Your objective ::
Report every line of the material that contains the string "hypothesis".

● ● ● ●

import Literature.NumberTheory.Automorphic.CuspFormWhittakerSummable
import Literature.NumberTheory.Automorphic.MirabolicAveraging
import Literature.MeasureTheory.Group.CoveringWeightsBochner
import HarnessLib

/-!
# Inserting the Fourier–Whittaker expansion into the `GL_{m+1} × GL_m` integral:
`∫_G W_Φ(diag(x,1)) Θ(x) β_{N_m(K)}(x) dx = ∫_G Φ(diag(x,1)) Θ(x) β_{GL_m(K)}(x) dx`
(Cogdell (2004), §2.2, proof of Thm. 2.1: "since `φ` is left invariant under … we may unfold")

Topic `NumberTheory/Automorphic`; namespace `Literature.NumberTheory.Automorphic`. Proof file
(theorems only), a brick of the inline decomposition of
`MoeglinWaldspurger1989_partialPairL_entire_of_rank_ne` along the road of
Jacquet–Piatetski-Shapiro–Shalika (Cogdell (2004), Thm. 2.1). The third step of the unfolding of
`I(s; φ, φ') = ∫_{GL_m(K)\GL_m(𝔸)} φ(diag(h,1)) φ'(h) |det h|^{s-1/2} dh` for `n = m + 1`: with the integral
written on the group against a `GL_m(K)`-covering weight `β` (`JPSSGlobalIntegralQuotientUnfolding`),
the Fourier–Whittaker expansion of the cusp form `Φ` on `GL_{m+1}` along the corner,

  `Φ(diag(x,1)) = Σ_{γ ∈ N_m(K)\GL_m(K)} W_Φ(diag(γ_𝔸 x, 1))`   (the tree's theorem
  `hasSum_whittakerDepth_zero_of_summable` with `IsCuspFormGL.summable_norm_whittakerDepth_glCorner`,
  i.e. `Shalika1974_fourierExpansion_cuspForm_holds`, `W_Φ = whittakerDepth 0 Φ`),

is inserted and the sum over `N_m(K)\GL_m(K)` is unfolded against the covering weights
(`integral_wt_smul_eq_integral_wt_smul_tsum`, `CoveringWeightsBochner`, read from right to left):

* `existsUnique_rightCoset_rep` — the representatives `γ.out` (`γ ∈ N_m(K)\GL_m(K)`, Mathlib's
  `Quotient.out` of the right cosets) mapped into `GL_m(𝔸_K)` represent `N_m(K)_𝔸 \ GL_m(K)_𝔸`;
* `integral_whittakerDepth_glCorner_mul_eq` (**main**) — for `0 < m`, a Haar measure `ν` on
  `GL_m(𝔸_K)`, a cusp form `Φ` on `GL_{m+1}(𝔸_K)` (`IsCuspFormGL`), a Borel left
  `GL_m(K)`-invariant factor `Θ` (in the application `Θ = Φ'(x) |det x|^{s-1/2}`), a `GL_m(K)`-covering
  weight `β` and an `N_m(K)`-covering weight `β'` on `GL_m(𝔸_K)`: if
  `∫ ‖W_Φ(diag(x,1)) Θ(x)‖ β'(x) dν < ∞` then

    `∫ W_Φ(diag(x,1)) Θ(x) β'(x) dν(x) = ∫ Φ(diag(x,1)) Θ(x) β(x) dν(x)`.

The finiteness hypothesis is the absolute convergence of the unfolded integral for `Re s ≫ 0`
(Cogdell (2004), §2.3), supplied separately.

## References

* J. W. Cogdell, *Analytic theory of L-functions for GL_n*, in *An Introduction to the Langlands
  Program* (2004), §2.2 (PDF pp. 181–182) [CogdellAnalyticTheory2004].
* J. A. Shalika, *The multiplicity one theorem for GL_n*, Ann. of Math. 100 (1974), §5.
-/

noncomputable section

open MeasureTheory Measure NumberField IsDedekindDomain Matrix Set Filter Topology
open Literature.MeasureTheory.Group
open scoped MatrixGroups ENNReal NNReal

namespace Literature.NumberTheory.Automorphic

section Unfold

variable {m : ℕ} {K : Type} [Field K] [NumberField K]

local notation "𝔸" => AdeleRing (𝓞 K) K

/-- **Representatives of `N_m(K)\GL_m(K)` inside `GL_m(𝔸_K)`.** For `g ∈ GL_m(K)_𝔸` there is exactly one
right coset `γ ∈ N_m(K)\GL_m(K)` with `g (γ.out_𝔸)⁻¹ ∈ N_m(K)_𝔸` (the hypothesis `hs` of
`integral_wt_smul_eq_integral_wt_smul_tsum` for `s γ = (γ.out)_𝔸`). [folklore] -/
theorem existsUnique_rightCoset_rep (g : GL (Fin m) 𝔸)
    (hg : g ∈ ratPoints (⊤ : Subgroup (GL (Fin m) K))) :
    ∃! γ : Quotient (QuotientGroup.rightRel (upperUnitriangular (Fin m) K)),
      g * (ratGL K γ.out)⁻¹ ∈ ratPoints (tailUnipotent m K 0) := by
  obtain ⟨g₀, -, rfl⟩ := (mem_ratPoints_iff _ _).1 hg
  have key : ∀ γ : Quotient (QuotientGroup.rightRel (upperUnitriangular (Fin m) K)),
      ratGL K g₀ * (ratGL K γ.out)⁻¹ ∈ ratPoints (tailUnipotent m K 0) ↔
        γ = Quotient.mk (QuotientGroup.rightRel (upperUnitriangular (Fin m) K)) g₀ := by
    intro γ
    rw [← map_inv (Matrix.GeneralLinearGroup.map (algebraMap K 𝔸)) γ.out, ← map_mul, mem_ratPoints_iff,
      tailUnipotent_zero]
    constructor
    · rintro ⟨u, hu, hue⟩
      have hu' : g₀ * γ.out⁻¹ = u := (generalLinearGroup_map_algebraMap_injective hue).symm
      rw [← hu'] at hu
      -- `g₀ γ.out⁻¹ ∈ N` means `rightRel γ.out g₀`, i.e. `⟦γ.out⟧ = ⟦g₀⟧`
      have h1 : Quotient.mk (QuotientGroup.rightRel (upperUnitriangular (Fin m) K)) γ.out =
          Quotient.mk (QuotientGroup.rightRel (upperUnitriangular (Fin m) K)) g₀ :=
        Quotient.sound (QuotientGroup.rightRel_apply.2 hu)
      rw [← h1, Quotient.out_eq]
    · rintro rfl
      refine ⟨g₀ * (Quotient.mk (QuotientGroup.rightRel (upperUnitriangular (Fin m) K)) g₀).out⁻¹, ?_, rfl⟩
      have h1 := Quotient.mk_out (s := QuotientGroup.rightRel (upperUnitriangular (Fin m) K)) g₀
      exact QuotientGroup.rightRel_apply.1 h1
  refine ⟨Quotient.mk _ g₀, (key _).2 rfl, fun γ hγ => (key γ).1 hγ⟩

variable [MeasurableSpace (GL (Fin (m + 1)) (AdeleRing (𝓞 K) K))] [BorelSpace (GL (Fin (m + 1)) (AdeleRing (𝓞 K) K))]
variable [MeasurableSpace (GL (Fin m) (AdeleRing (𝓞 K) K))] [BorelSpace (GL (Fin m) (AdeleRing (𝓞 K) K))]

-- `AutomorphyDatum.gl` lives over the coefficient algebra `mixedSpace K`, whose `Fintype` instances need
-- classical decidability (as in `CuspFormFourierExpansionGLn`).
open scoped Classical in
/-- **Inserting the Fourier–Whittaker expansion and unfolding `GL_m(K) ⊇ N_m(K)`** (Cogdell (2004),
§2.2). Let `0 < m`, `ν` a Haar measure on `GL_m(𝔸_K)`, `Φ` a cusp form on `GL_{m+1}(𝔸_K)`
(`IsCuspFormGL`, for the maximal compact level structure), `Θ : GL_m(𝔸_K) → ℂ` Borel and left
`GL_m(K)`-invariant, `β` a Borel `GL_m(K)`-covering weight and `β'` a Borel `N_m(K)`-covering weight on
`GL_m(𝔸_K)` (covering sums `1`). If `∫ ‖W_Φ(diag(x,1)) Θ(x)‖ β'(x) dν < ∞` (`W_Φ = whittakerDepth 0 Φ`), then

  `∫ W_Φ(diag(x,1)) Θ(x) β'(x) dν(x) = ∫ Φ(diag(x,1)) Θ(x) β(x) dν(x)`.

Proof: `F(x) = W_Φ(diag(x,1)) Θ(x)` is left `N_m(K)`-invariant (`whittakerDepth_zero_glCorner_ratGL_mul`);
unfold `∫ F β' = ∫ β Σ_{γ ∈ N\GL_m(K)} F(γ_𝔸 ·)` (`integral_wt_smul_eq_integral_wt_smul_tsum` with the
representatives `γ.out`), and `Σ_γ F(γ_𝔸 x) = Θ(x) Σ_γ W_Φ(diag(γ_𝔸,1) diag(x,1)) = Θ(x) Φ(diag(x,1))` by the
Fourier–Whittaker expansion of `Φ` at `diag(x,1)` (`hasSum_whittakerDepth_zero_of_summable`,
`IsCuspFormGL.summable_norm_whittakerDepth_glCorner`). [cite: CogdellAnalyticTheory2004, §2.2 (PDF p. 182)] -/
theorem integral_whittakerDepth_glCorner_mul_eq
    (ν : Measure (GL (Fin m) 𝔸)) [IsHaarMeasure ν]
    {Φ : GL (Fin (m + 1)) 𝔸 → ℂ} (hΦ : IsCuspFormGL (m + 1) K (isCompact_glFiniteIntegralLevel_holds (m + 1) K) Φ)
    {Θ : GL (Fin m) 𝔸 → ℂ} (hΘm : Measurable Θ)
    (hΘK : ∀ (γ₀ : GL (Fin m) K) (x : GL (Fin m) 𝔸), Θ (ratGL K γ₀ * x) = Θ x)
    {β β' : GL (Fin m) 𝔸 → ℝ≥0∞} (hβm : Measurable β)
    (hβ : ∀ x, coveringSum ↥(ratPoints (⊤ : Subgroup (GL (Fin m) K))) β x = 1)
    (hβ'm : Measurable β') (hβ' : ∀ x, coveringSum ↥(ratPoints (tailUnipotent m K 0)) β' x = 1)
    (hint : ∫⁻ x, ‖whittakerDepth 0 Φ (glCorner 𝔸 (Nat.le_succ m) x) * Θ x‖ₑ * β' x ∂ν < ∞) :
    ∫ x, whittakerDepth 0 Φ (glCorner 𝔸 (Nat.le_succ m) x) * Θ x * ((β' x).toReal : ℂ) ∂ν =
      ∫ x, Φ (glCorner 𝔸 (Nat.le_succ m) x) * Θ x * ((β x).toReal : ℂ) ∂ν := by
  borelize (AdeleRing (𝓞 K) K)
  -- instances
  haveI : T2Space (GL (Fin m) 𝔸) := t2Space_gl m K
  haveI : SecondCountableTopology (GL (Fin m) 𝔸) := secondCountableTopology_generalLinearGroup_adeleRing K (Fin m)
  haveI : MeasurableMul₂ (GL (Fin m) 𝔸) := inferInstance
  haveI : Countable K := NumberField.countable' (K := K)
  haveI : Countable (Matrix (Fin m) (Fin m) K) := inferInstanceAs (Countable (Fin m → Fin m → K))
  haveI : Countable (GL (Fin m) K) :=
    Function.Injective.countable (f := fun g : GL (Fin m) K => (g : Matrix (Fin m) (Fin m) K)) fun _ _ h => Units.ext h
  haveI : Countable ↥(ratPoints (⊤ : Subgroup (GL (Fin m) K))) :=
    Countable.of_equiv _ (ratPointsEquiv (⊤ : Subgroup (GL (Fin m) K))).toEquiv
  -- data of the cusp form
  have hΦc : Continuous Φ := hΦ.1.continuous_gl
  have hΦK : ∀ (δ : GL (Fin (m + 1)) K) (y : GL (Fin (m + 1)) 𝔸), Φ (ratGL K δ * y) = Φ y :=
    fun δ y => hΦ.1.leftInvariant _ (show _ ∈ rationalPointsGL (m + 1) K from ⟨δ, rfl⟩) y
  have hWc : Continuous (whittakerDepth 0 Φ) := continuous_whittakerDepth hΦc 0
  have hιc : Continuous (glCorner 𝔸 (Nat.le_succ m)) := continuous_glCorner (Nat.le_succ m)
  -- the integrand `F = W(ι ·) Θ`
  set F : GL (Fin m) 𝔸 → ℂ := fun x => whittakerDepth 0 Φ (glCorner 𝔸 (Nat.le_succ m) x) * Θ x with hF
  have hFm : Measurable F := (hWc.comp hιc).measurable.mul hΘm
  have hFinv : ∀ γ ∈ ratPoints (tailUnipotent m K 0), ∀ x : GL (Fin m) 𝔸, F (γ • x) = F x := by
    intro γ hγ x
    obtain ⟨u, hu, rfl⟩ := (mem_ratPoints_iff _ _).1 hγ
    rw [tailUnipotent_zero] at hu
    simp only [hF, smul_eq_mul, map_mul]
    rw [hΘK, whittakerDepth_zero_glCorner_ratGL_mul hΦK (Nat.succ_pos m) (Nat.le_succ m) hu]
  -- representatives
  set srep : Quotient (QuotientGroup.rightRel (upperUnitriangular (Fin m) K)) → GL (Fin m) 𝔸 :=
    fun γ => ratGL K γ.out with hsrep
  have hsΓ : ∀ γ, srep γ ∈ ratPoints (⊤ : Subgroup (GL (Fin m) K)) :=
    fun γ => (mem_ratPoints_iff _ _).2 ⟨γ.out, Subgroup.mem_top _, rfl⟩
  have hs : ∀ g ∈ ratPoints (⊤ : Subgroup (GL (Fin m) K)), ∃! γ, g * (srep γ)⁻¹ ∈ ratPoints (tailUnipotent m K 0) :=
    fun g hg => existsUnique_rightCoset_rep g hg
  -- unfold
  have hle : ratPoints (tailUnipotent m K 0) ≤ ratPoints (⊤ : Subgroup (GL (Fin m) K)) := ratPoints_mono le_top
  have key := integral_wt_smul_eq_integral_wt_smul_tsum ν (ratPoints (⊤ : Subgroup (GL (Fin m) K)))
    (ratPoints (tailUnipotent m K 0)) hle hFm.stronglyMeasurable hFinv hβ'm hβ' hβm hβ hsΓ hs hint
  -- the Fourier–Whittaker expansion along the corner
  have hsum : ∀ x : GL (Fin m) 𝔸, ∑' γ, F (srep γ • x) = Φ (glCorner 𝔸 (Nat.le_succ m) x) * Θ x := by
    intro x
    have hterm : ∀ γ : Quotient (QuotientGroup.rightRel (upperUnitriangular (Fin m) K)),
        F (srep γ • x) = whittakerDepth 0 Φ (glCorner 𝔸 (Nat.le_succ m) (ratGL K γ.out) *
          glCorner 𝔸 (Nat.le_succ m) x) * Θ x := by
      intro γ
      simp only [hF, hsrep, smul_eq_mul, map_mul, hΘK]
    simp_rw [hterm]
    rw [tsum_mul_right]
    congr 1
    have hS := hΦ.summable_norm_whittakerDepth_glCorner (glCorner 𝔸 (Nat.le_succ m) x)
    have hFE := hasSum_whittakerDepth_zero_of_summable (n := m + 1) hΦc hΦK hΦ.2 (by omega)
      (glCorner 𝔸 (Nat.le_succ m) x) hS
    exact hFE.tsum_eq
  -- assemble
  have h1 : ∀ x : GL (Fin m) 𝔸, wt β' x • F x =
      whittakerDepth 0 Φ (glCorner 𝔸 (Nat.le_succ m) x) * Θ x * ((β' x).toReal : ℂ) := fun x => by
    rw [wt, Complex.real_smul, hF]; ring
  have h2 : ∀ x : GL (Fin m) 𝔸, wt β x • (∑' γ, F (srep γ • x)) =
      Φ (glCorner 𝔸 (Nat.le_succ m) x) * Θ x * ((β x).toReal : ℂ) := fun x => by
    rw [hsum x, wt, Complex.real_smul]; ring
  simp_rw [h1, h2] at key
  exact key

end Unfold

end Literature.NumberTheory.Automorphic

● ● ● ●

Answer below ::
The finiteness hypothesis is the absolute convergence of the unfolded integral for `Re s ≫ 0`
right coset `γ ∈ N_m(K)\GL_m(K)` with `g (γ.out_𝔸)⁻¹ ∈ N_m(K)_𝔸` (the hypothesis `hs` of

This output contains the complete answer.